Directions for this task:
Only the lines below, from the one with "the windows with" through the one with "## HONEST SCOPE", are to be written out, exactly.

Material supplied:
-- Opening Marker --

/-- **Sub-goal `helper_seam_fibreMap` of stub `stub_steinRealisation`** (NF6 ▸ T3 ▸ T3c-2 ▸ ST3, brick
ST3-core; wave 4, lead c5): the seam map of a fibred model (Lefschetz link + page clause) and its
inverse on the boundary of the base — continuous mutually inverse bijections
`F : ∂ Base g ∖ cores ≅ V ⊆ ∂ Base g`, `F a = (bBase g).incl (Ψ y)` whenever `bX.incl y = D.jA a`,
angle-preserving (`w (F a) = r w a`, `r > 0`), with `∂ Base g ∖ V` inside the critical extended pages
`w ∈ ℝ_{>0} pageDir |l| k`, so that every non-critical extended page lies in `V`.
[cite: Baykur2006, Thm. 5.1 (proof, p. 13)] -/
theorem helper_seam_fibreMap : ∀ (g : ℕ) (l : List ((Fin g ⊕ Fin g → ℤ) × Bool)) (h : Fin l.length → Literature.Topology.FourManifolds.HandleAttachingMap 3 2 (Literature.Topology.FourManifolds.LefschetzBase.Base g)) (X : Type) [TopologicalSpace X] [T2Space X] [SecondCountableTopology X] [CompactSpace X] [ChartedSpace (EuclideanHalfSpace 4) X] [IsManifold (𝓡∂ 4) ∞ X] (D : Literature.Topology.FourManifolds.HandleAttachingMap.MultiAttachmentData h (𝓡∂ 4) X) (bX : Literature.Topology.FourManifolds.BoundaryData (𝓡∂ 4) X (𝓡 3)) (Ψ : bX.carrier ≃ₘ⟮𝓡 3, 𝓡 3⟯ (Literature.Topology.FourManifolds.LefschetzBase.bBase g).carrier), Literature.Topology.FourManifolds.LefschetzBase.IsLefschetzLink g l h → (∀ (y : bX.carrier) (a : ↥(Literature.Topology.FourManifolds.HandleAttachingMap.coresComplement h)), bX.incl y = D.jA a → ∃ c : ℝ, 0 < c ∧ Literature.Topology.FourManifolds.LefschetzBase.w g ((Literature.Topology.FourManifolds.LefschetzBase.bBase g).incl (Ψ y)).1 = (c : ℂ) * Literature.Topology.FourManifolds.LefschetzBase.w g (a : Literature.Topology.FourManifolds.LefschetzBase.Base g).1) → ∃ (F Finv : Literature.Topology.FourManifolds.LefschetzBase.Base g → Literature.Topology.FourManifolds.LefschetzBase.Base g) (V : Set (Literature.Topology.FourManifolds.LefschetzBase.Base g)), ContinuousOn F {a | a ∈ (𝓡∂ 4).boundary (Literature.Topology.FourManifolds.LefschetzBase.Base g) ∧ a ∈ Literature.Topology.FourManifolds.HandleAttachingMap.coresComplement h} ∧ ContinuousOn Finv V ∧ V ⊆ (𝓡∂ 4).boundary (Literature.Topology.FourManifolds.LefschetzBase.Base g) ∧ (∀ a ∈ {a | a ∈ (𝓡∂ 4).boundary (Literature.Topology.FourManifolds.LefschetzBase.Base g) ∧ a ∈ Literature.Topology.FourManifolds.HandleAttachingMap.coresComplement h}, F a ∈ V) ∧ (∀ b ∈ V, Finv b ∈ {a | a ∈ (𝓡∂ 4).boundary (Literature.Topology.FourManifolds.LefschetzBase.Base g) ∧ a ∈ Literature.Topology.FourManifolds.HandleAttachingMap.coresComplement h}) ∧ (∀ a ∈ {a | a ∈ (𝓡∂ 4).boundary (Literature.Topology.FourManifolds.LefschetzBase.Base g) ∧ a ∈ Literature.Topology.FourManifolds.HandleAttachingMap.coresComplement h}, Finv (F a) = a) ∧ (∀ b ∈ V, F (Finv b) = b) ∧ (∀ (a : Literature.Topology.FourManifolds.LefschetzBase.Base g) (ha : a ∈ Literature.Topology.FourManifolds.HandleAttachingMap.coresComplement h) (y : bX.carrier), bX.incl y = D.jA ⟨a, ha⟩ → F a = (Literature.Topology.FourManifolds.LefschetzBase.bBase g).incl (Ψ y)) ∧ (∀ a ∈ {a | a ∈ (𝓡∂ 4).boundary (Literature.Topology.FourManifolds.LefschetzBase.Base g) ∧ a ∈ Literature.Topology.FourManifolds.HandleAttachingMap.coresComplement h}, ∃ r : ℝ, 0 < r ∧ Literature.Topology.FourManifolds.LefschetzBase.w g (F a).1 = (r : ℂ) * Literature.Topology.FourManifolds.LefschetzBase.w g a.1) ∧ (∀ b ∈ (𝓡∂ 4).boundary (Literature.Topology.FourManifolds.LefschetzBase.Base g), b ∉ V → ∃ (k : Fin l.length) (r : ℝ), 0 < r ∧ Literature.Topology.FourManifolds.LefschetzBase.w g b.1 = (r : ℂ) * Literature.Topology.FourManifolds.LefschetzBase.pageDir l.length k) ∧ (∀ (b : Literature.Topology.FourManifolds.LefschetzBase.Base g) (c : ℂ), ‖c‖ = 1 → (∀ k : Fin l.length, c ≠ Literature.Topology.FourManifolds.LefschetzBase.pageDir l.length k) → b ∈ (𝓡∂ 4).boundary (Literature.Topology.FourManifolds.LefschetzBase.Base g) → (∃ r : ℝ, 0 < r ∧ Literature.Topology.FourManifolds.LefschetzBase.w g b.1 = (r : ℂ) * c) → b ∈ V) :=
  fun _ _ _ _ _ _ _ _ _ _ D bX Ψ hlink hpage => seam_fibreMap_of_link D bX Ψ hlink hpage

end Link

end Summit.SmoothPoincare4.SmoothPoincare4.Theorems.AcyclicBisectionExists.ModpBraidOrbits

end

-- Closing Marker --
-- Opening Marker --

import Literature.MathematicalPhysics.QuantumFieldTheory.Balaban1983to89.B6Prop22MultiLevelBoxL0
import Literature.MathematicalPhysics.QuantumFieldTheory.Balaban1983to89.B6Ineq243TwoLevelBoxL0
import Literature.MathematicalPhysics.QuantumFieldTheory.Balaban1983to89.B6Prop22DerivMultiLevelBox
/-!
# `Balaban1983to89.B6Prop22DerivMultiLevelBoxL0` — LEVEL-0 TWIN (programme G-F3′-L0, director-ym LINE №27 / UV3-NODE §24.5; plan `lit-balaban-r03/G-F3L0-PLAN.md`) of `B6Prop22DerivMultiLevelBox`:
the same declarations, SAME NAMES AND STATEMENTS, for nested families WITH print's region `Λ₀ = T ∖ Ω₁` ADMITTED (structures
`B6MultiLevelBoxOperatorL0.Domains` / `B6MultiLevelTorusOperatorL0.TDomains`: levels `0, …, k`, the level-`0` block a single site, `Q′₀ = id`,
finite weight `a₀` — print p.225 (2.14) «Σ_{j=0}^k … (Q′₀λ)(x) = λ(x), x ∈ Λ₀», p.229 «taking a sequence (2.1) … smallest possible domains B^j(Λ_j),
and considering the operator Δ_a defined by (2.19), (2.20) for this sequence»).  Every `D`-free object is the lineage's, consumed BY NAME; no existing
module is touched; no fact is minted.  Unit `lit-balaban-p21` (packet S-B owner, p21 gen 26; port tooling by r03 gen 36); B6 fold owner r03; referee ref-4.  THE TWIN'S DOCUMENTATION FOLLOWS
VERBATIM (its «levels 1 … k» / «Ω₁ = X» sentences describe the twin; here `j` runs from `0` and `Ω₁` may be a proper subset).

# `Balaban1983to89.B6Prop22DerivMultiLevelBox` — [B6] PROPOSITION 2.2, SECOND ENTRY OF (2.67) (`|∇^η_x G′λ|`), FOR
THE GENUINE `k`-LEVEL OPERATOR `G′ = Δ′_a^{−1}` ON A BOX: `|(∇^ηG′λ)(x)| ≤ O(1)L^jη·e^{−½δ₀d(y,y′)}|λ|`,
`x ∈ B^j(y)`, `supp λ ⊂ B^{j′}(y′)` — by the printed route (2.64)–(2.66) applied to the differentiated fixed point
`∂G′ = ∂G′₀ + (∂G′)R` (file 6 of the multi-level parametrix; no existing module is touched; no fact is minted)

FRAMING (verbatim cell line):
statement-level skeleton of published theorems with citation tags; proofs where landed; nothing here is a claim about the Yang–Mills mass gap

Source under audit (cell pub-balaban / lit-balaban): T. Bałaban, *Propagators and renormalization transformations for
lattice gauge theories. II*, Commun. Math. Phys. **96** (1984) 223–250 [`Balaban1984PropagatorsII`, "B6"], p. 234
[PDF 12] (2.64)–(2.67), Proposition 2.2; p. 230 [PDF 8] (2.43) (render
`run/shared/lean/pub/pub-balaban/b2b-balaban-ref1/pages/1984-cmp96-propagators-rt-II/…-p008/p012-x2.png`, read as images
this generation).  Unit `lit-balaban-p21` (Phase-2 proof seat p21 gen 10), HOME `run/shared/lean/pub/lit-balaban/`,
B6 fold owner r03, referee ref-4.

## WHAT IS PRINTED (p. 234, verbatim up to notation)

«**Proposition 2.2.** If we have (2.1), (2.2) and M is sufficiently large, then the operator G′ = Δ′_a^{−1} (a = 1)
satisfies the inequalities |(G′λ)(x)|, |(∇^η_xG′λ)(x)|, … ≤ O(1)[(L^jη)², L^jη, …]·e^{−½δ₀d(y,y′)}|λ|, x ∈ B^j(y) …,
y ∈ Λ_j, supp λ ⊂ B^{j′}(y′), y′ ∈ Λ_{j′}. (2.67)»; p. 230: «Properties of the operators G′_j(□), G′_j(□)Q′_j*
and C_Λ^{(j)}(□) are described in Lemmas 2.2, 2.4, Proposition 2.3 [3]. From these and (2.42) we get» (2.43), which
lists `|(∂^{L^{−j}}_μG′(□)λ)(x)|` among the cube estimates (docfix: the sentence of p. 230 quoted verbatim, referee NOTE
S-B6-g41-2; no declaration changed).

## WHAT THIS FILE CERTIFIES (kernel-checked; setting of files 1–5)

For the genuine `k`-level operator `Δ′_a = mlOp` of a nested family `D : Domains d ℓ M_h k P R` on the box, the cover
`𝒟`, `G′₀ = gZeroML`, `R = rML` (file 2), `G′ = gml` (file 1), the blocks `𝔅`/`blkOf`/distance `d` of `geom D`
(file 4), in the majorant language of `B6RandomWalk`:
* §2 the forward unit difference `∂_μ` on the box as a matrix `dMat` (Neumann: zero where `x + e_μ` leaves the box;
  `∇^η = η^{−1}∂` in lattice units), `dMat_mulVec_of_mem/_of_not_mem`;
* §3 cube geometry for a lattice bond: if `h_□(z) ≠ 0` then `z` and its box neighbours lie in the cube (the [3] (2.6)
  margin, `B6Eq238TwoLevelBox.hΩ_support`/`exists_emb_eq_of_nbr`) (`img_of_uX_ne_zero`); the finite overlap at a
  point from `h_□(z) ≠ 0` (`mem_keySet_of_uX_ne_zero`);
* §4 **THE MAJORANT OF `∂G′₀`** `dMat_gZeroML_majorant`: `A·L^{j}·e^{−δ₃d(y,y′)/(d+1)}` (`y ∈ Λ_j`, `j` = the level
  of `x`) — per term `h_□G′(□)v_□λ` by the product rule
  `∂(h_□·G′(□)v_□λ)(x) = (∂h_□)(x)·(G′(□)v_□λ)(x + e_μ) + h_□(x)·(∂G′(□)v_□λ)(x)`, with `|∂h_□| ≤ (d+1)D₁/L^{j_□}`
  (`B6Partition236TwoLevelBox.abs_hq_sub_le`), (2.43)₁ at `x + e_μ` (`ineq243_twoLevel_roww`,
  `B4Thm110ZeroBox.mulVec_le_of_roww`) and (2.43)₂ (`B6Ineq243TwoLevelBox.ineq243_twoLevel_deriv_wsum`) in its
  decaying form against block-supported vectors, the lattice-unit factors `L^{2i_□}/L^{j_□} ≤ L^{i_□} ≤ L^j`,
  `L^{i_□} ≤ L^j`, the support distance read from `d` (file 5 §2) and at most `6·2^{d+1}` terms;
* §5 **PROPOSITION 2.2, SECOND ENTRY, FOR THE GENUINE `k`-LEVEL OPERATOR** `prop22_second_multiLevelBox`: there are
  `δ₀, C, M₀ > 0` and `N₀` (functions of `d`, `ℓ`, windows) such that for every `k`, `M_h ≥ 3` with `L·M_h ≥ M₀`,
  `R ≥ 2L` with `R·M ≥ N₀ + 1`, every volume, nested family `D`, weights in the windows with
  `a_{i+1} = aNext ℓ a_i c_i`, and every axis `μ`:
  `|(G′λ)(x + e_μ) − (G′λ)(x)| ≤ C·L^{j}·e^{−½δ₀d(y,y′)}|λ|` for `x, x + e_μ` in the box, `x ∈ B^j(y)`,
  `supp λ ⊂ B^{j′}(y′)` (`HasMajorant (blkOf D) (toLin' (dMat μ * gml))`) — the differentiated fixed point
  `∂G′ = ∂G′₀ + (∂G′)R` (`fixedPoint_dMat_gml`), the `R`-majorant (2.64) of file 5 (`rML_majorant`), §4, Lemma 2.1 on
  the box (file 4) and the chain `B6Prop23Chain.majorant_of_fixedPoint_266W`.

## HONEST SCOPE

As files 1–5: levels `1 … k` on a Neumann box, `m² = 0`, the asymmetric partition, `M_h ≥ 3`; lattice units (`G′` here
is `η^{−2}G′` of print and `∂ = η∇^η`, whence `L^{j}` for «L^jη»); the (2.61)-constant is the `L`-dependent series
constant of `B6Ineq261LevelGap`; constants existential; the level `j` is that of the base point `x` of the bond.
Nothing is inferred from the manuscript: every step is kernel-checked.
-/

-- Closing Marker --

Response for this exercise:
  `R ≥ 2L` with `R·M ≥ N₀ + 1`, every volume, nested family `D`, weights in the windows with
  `a_{i+1} = aNext ℓ a_i c_i`, and every axis `μ`:
  `|(G′λ)(x + e_μ) − (G′λ)(x)| ≤ C·L^{j}·e^{−½δ₀d(y,y′)}|λ|` for `x, x + e_μ` in the box, `x ∈ B^j(y)`,
  `supp λ ⊂ B^{j′}(y′)` (`HasMajorant (blkOf D) (toLin' (dMat μ * gml))`) — the differentiated fixed point
  `∂G′ = ∂G′₀ + (∂G′)R` (`fixedPoint_dMat_gml`), the `R`-majorant (2.64) of file 5 (`rML_majorant`), §4, Lemma 2.1 on
  the box (file 4) and the chain `B6Prop23Chain.majorant_of_fixedPoint_266W`.

## HONEST SCOPE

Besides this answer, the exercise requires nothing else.